What to work on »
How do the lines below between the ones holding "the tree theorem" and "reduce it to", inclusive, read? Give them again exactly, with no other lines.

----------

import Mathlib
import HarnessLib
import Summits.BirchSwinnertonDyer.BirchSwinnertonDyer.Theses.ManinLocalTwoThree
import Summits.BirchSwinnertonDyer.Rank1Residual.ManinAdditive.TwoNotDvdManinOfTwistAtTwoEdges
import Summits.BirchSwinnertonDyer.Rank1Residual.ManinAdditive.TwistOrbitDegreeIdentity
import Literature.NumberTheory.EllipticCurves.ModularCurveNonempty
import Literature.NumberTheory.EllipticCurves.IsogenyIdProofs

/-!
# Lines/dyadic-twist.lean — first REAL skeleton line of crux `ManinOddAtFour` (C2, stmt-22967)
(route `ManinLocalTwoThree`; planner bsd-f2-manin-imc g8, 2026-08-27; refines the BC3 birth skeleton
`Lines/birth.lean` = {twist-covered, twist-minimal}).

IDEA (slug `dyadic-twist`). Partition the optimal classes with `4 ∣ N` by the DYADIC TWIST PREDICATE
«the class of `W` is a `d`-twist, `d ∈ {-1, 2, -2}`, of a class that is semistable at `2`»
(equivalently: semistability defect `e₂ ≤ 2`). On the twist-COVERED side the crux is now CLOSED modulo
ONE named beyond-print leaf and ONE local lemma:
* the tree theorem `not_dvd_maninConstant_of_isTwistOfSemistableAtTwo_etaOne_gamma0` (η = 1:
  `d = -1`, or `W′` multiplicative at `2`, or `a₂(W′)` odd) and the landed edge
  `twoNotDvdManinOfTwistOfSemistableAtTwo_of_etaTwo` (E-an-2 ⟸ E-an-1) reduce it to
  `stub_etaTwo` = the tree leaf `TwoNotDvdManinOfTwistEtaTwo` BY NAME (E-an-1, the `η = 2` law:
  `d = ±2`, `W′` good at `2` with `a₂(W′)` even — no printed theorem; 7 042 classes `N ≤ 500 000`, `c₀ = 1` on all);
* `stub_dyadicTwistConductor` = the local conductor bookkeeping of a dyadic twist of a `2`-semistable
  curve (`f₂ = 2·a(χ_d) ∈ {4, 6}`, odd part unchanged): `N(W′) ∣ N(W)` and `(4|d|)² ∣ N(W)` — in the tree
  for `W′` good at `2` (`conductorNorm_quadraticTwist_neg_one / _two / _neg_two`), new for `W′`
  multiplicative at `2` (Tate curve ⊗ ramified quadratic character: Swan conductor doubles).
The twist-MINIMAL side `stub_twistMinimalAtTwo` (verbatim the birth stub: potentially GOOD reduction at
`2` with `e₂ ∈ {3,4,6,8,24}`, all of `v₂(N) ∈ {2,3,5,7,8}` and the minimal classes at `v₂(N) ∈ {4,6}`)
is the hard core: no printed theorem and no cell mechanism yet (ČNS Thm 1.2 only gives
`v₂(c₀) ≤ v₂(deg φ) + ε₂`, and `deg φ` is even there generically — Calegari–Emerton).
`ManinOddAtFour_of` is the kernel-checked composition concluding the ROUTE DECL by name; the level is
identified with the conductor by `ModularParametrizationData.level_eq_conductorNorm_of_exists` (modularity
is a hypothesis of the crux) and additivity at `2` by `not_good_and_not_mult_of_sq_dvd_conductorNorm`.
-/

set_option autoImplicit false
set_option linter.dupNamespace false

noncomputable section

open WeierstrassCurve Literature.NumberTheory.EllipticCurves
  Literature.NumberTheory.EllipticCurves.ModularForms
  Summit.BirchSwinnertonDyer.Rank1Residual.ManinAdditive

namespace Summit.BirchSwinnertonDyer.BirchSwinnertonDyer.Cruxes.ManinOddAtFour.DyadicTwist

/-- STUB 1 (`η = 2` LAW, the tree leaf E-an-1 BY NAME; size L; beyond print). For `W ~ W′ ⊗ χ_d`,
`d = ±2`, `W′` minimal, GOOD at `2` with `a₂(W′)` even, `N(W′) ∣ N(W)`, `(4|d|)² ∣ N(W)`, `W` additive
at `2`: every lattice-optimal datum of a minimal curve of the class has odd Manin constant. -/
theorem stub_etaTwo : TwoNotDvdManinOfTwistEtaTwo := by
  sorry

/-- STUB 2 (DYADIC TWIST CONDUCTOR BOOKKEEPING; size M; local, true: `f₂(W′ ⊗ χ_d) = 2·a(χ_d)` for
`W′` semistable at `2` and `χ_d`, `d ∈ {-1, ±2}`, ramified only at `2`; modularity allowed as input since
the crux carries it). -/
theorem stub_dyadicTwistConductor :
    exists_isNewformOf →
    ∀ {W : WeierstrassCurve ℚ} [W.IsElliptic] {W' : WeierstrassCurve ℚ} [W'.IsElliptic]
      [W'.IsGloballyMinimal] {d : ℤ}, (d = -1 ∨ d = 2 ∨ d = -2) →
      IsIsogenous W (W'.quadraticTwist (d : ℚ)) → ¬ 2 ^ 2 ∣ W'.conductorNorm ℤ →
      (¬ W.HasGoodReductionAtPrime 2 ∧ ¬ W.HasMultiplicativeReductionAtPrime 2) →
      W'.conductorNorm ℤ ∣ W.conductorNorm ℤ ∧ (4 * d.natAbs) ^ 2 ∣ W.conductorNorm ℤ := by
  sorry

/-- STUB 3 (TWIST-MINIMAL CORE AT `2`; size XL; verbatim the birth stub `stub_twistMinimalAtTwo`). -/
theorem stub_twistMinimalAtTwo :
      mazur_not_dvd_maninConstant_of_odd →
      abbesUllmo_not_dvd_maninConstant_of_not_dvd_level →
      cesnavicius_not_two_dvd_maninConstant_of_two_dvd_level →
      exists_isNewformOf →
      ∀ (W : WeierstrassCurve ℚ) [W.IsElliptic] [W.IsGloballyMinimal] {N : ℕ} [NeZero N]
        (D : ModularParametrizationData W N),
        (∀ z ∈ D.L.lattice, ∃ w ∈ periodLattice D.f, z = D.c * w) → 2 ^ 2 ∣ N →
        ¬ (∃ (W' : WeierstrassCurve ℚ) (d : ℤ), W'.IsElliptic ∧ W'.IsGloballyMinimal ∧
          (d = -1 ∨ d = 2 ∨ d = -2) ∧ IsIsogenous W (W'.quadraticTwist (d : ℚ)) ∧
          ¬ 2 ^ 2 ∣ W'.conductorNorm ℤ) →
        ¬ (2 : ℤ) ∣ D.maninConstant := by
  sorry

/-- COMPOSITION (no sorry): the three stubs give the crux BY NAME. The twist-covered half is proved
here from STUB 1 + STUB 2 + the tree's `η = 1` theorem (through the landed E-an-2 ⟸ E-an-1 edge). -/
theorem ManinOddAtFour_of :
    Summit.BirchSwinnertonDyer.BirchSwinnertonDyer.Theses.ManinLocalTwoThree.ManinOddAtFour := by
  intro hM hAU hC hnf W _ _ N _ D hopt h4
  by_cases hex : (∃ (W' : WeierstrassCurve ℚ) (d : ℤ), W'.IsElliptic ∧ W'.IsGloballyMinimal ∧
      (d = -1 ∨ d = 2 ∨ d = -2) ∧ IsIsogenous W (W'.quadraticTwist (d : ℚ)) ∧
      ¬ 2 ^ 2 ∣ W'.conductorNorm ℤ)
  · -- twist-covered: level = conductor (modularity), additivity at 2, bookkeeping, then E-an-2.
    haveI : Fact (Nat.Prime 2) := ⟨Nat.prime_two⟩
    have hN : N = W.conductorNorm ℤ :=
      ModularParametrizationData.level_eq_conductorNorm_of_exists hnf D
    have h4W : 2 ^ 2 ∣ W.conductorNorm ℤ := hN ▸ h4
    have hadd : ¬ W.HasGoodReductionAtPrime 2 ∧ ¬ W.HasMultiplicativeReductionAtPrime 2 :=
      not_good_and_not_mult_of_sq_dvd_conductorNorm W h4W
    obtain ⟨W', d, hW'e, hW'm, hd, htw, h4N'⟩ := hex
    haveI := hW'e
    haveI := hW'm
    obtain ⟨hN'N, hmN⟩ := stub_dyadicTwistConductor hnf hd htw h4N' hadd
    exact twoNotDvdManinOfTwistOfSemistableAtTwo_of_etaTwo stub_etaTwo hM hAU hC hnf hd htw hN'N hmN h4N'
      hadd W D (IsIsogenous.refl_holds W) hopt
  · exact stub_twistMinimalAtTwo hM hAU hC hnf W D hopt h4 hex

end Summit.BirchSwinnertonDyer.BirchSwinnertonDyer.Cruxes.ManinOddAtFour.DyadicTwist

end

----------

Completed task »
* the tree theorem `not_dvd_maninConstant_of_isTwistOfSemistableAtTwo_etaOne_gamma0` (η = 1:
  `d = -1`, or `W′` multiplicative at `2`, or `a₂(W′)` odd) and the landed edge
  `twoNotDvdManinOfTwistOfSemistableAtTwo_of_etaTwo` (E-an-2 ⟸ E-an-1) reduce it to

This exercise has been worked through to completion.